### What this task involves:
Nothing outside the stretch is wanted. Repeat exactly the lines of the listing below from the one that contains "modelled on a" through the one that contains "contDiffWithinAt_fderivWithin_writtenInExtChartAt hf hn", both ends included.

### Material for the task:

/-- **Nondegenerate critical points are isolated** (Milnor 1963, Cor. 2.3; Matsumoto 2001,
Cor. 2.18), for a `C^n` function (`n ≥ 2`) on a manifold (possibly with boundary and corners)
modelled on a finite-dimensional space: near a critical point `p` with nondegenerate Hessian
there is no other critical point. [cite: Milnor1963, Cor. 2.3] -/
theorem eventually_not_isMCriticalPt_of_nondegenerate [FiniteDimensional ℝ E] {n : WithTop ℕ∞}
    [IsManifold I n M] {f : M → ℝ} (hf : ContMDiff I 𝓘(ℝ, ℝ) n f) (hn : 2 ≤ n) {p : M}
    (hp : IsMCriticalPt I f p) (hH : (mhessian I f p).Nondegenerate) :
    ∀ᶠ x in 𝓝[≠] p, ¬ IsMCriticalPt I f x := by
  have hn1 : (1 : WithTop ℕ∞) ≤ n := le_trans (by norm_num) hn
  have hn0 : n ≠ 0 := by rintro rfl; exact absurd hn1 (by norm_num)
  haveI : IsManifold I 1 M := IsManifold.of_le (n := n) hn1
  set φ := extChartAt I p with hφ
  set Dg := fderivWithin ℝ (writtenInExtChartAt I 𝓘(ℝ, ℝ) p f) (range I) with hDg
  set z₀ := φ p with hz₀
  have hcd : ContDiffWithinAt ℝ 1 Dg (range I) z₀ :=
    contDiffWithinAt_fderivWithin_writtenInExtChartAt hf hn (mem_chart_source H p)
  set L : E →L[ℝ] (E →L[ℝ] ℝ) := fderivWithin ℝ Dg (range I) z₀ with hL
  have hderiv : HasFDerivWithinAt Dg L (range I) z₀ :=
    (hcd.differentiableWithinAt one_ne_zero).hasFDerivWithinAt
  -- the Hessian `mhessian I f p` is `L` viewed as a bilinear form; nondegeneracy ⇒ `L` injective
  have hker : LinearMap.ker (L : E →ₗ[ℝ] (E →L[ℝ] ℝ)) = ⊥ := by
    rw [LinearMap.ker_eq_bot']
    intro v hv
    refine hH.1 v fun w => ?_
    change L v w = 0
    rw [show L v = 0 from hv]; rfl
  obtain ⟨K, Kpos, hK⟩ := (L : E →ₗ[ℝ] (E →L[ℝ] ℝ)).exists_antilipschitzWith hker
  have hDg0 : Dg z₀ = 0 :=
    (isMCriticalPt_iff_fderivWithin_writtenInExtChartAt_eq_zero (mem_extChartAt_source p)
      (hf.mdifferentiableAt hn0)).1 hp
  have hKinv : (0 : ℝ) < (K : ℝ)⁻¹ / 2 := by positivity
  have h1 : ∀ᶠ z in 𝓝[range I] z₀, ‖Dg z - Dg z₀ - L (z - z₀)‖ ≤ (K : ℝ)⁻¹ / 2 * ‖z - z₀‖ :=
    hderiv.isLittleO.def hKinv
  have h2 : ∀ᶠ z in 𝓝[range I] z₀, z ≠ z₀ → Dg z ≠ 0 := by
    filter_upwards [h1] with z hz hne hDgz
    rw [hDgz, hDg0, sub_zero, zero_sub, norm_neg] at hz
    have hanti : ‖z - z₀‖ ≤ K * ‖L (z - z₀)‖ := by
      simpa [dist_eq_norm] using hK.le_mul_dist (z - z₀) 0
    have hpos : 0 < ‖z - z₀‖ := norm_pos_iff.2 (sub_ne_zero.2 hne)
    have hKp : (0 : ℝ) < K := by exact_mod_cast Kpos
    have : ‖z - z₀‖ ≤ ‖z - z₀‖ / 2 :=
      calc ‖z - z₀‖ ≤ K * ‖L (z - z₀)‖ := hanti
        _ ≤ K * ((K : ℝ)⁻¹ / 2 * ‖z - z₀‖) := by gcongr
        _ = ‖z - z₀‖ / 2 := by field_simp
    linarith
  -- pull back to `M` along the chart
  have hφt : Tendsto φ (𝓝 p) (𝓝[range I] z₀) :=
    tendsto_nhdsWithin_iff.2 ⟨continuousAt_extChartAt p,
      Eventually.of_forall fun x => by rw [hφ, extChartAt_coe]; exact mem_range_self _⟩
  have h3 := hφt.eventually h2
  have h4 : ∀ᶠ x in 𝓝 p, x ∈ φ.source := extChartAt_source_mem_nhds p
  rw [eventually_nhdsWithin_iff]
  filter_upwards [h3, h4] with x hx hxs hxp hcrit
  have hne : φ x ≠ z₀ := fun h => hxp (φ.injOn hxs (mem_extChartAt_source p) h)
  exact hx hne ((isMCriticalPt_iff_fderivWithin_writtenInExtChartAt_eq_zero hxs
    (hf.mdifferentiableAt hn0)).1 hcrit)

/-- Discharge of `IsMorse.isClosed_criticalSet`: the critical set of a Morse function is closed
(Milnor 1963, §2). [cite: Milnor1963, §2] -/
theorem IsMorse.isClosed_criticalSet_holds : IsMorse.isClosed_criticalSet (I := I) (M := M) := by
  intro _ f hf
  exact isClosed_criticalSet_of_contMDiff hf.1 (by norm_cast)

/-- Discharge of `IsMorse.finite_criticalSet`: a Morse function on a compact manifold (possibly
with boundary and corners; no separation axiom and no finite-dimensionality assumed, the latter
being automatic) has finitely many critical points (Milnor 1963, Cor. 2.3 and the remark following
it; Matsumoto 2001, Cor. 2.19). [cite: Milnor1963, Cor. 2.3] -/
theorem IsMorse.finite_criticalSet_holds : IsMorse.finite_criticalSet (I := I) (M := M) := by
  intro _ _ f hf
  rcases isEmpty_or_nonempty M with hM | hM
  · exact Set.toFinite _
  haveI := Manifold.finiteDimensional_of_compactSpace I M
  have h2 : (2 : WithTop ℕ∞) ≤ ∞ := by norm_cast
  have hcpt : IsCompact (criticalSet I f) := (isClosed_criticalSet_of_contMDiff hf.1 h2).isCompact
  obtain ⟨t, -, hcover⟩ := hcpt.elim_nhds_subcover (fun p => {x | x = p ∨ ¬ IsMCriticalPt I f x})
    fun p hp => by
      have := eventually_not_isMCriticalPt_of_nondegenerate hf.1 h2 hp (hf.2 p hp)
      rw [eventually_nhdsWithin_iff] at this
      filter_upwards [this] with x hx
      by_cases hxp : x = p
      · exact Or.inl hxp
      · exact Or.inr (hx hxp)
  refine t.finite_toSet.subset fun x hx => ?_
  obtain ⟨p, hpt, hxp⟩ := mem_iUnion₂.1 (hcover hx)
  rcases hxp with rfl | h
  · exact hpt
  · exact absurd hx h

end Critical

end Literature.Topology.FourManifolds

### Answer to the problem:
modelled on a finite-dimensional space: near a critical point `p` with nondegenerate Hessian
there is no other critical point. [cite: Milnor1963, Cor. 2.3] -/
theorem eventually_not_isMCriticalPt_of_nondegenerate [FiniteDimensional ℝ E] {n : WithTop ℕ∞}
    [IsManifold I n M] {f : M → ℝ} (hf : ContMDiff I 𝓘(ℝ, ℝ) n f) (hn : 2 ≤ n) {p : M}
    (hp : IsMCriticalPt I f p) (hH : (mhessian I f p).Nondegenerate) :
    ∀ᶠ x in 𝓝[≠] p, ¬ IsMCriticalPt I f x := by
  have hn1 : (1 : WithTop ℕ∞) ≤ n := le_trans (by norm_num) hn
  have hn0 : n ≠ 0 := by rintro rfl; exact absurd hn1 (by norm_num)
  haveI : IsManifold I 1 M := IsManifold.of_le (n := n) hn1
  set φ := extChartAt I p with hφ
  set Dg := fderivWithin ℝ (writtenInExtChartAt I 𝓘(ℝ, ℝ) p f) (range I) with hDg
  set z₀ := φ p with hz₀
  have hcd : ContDiffWithinAt ℝ 1 Dg (range I) z₀ :=
    contDiffWithinAt_fderivWithin_writtenInExtChartAt hf hn (mem_chart_source H p)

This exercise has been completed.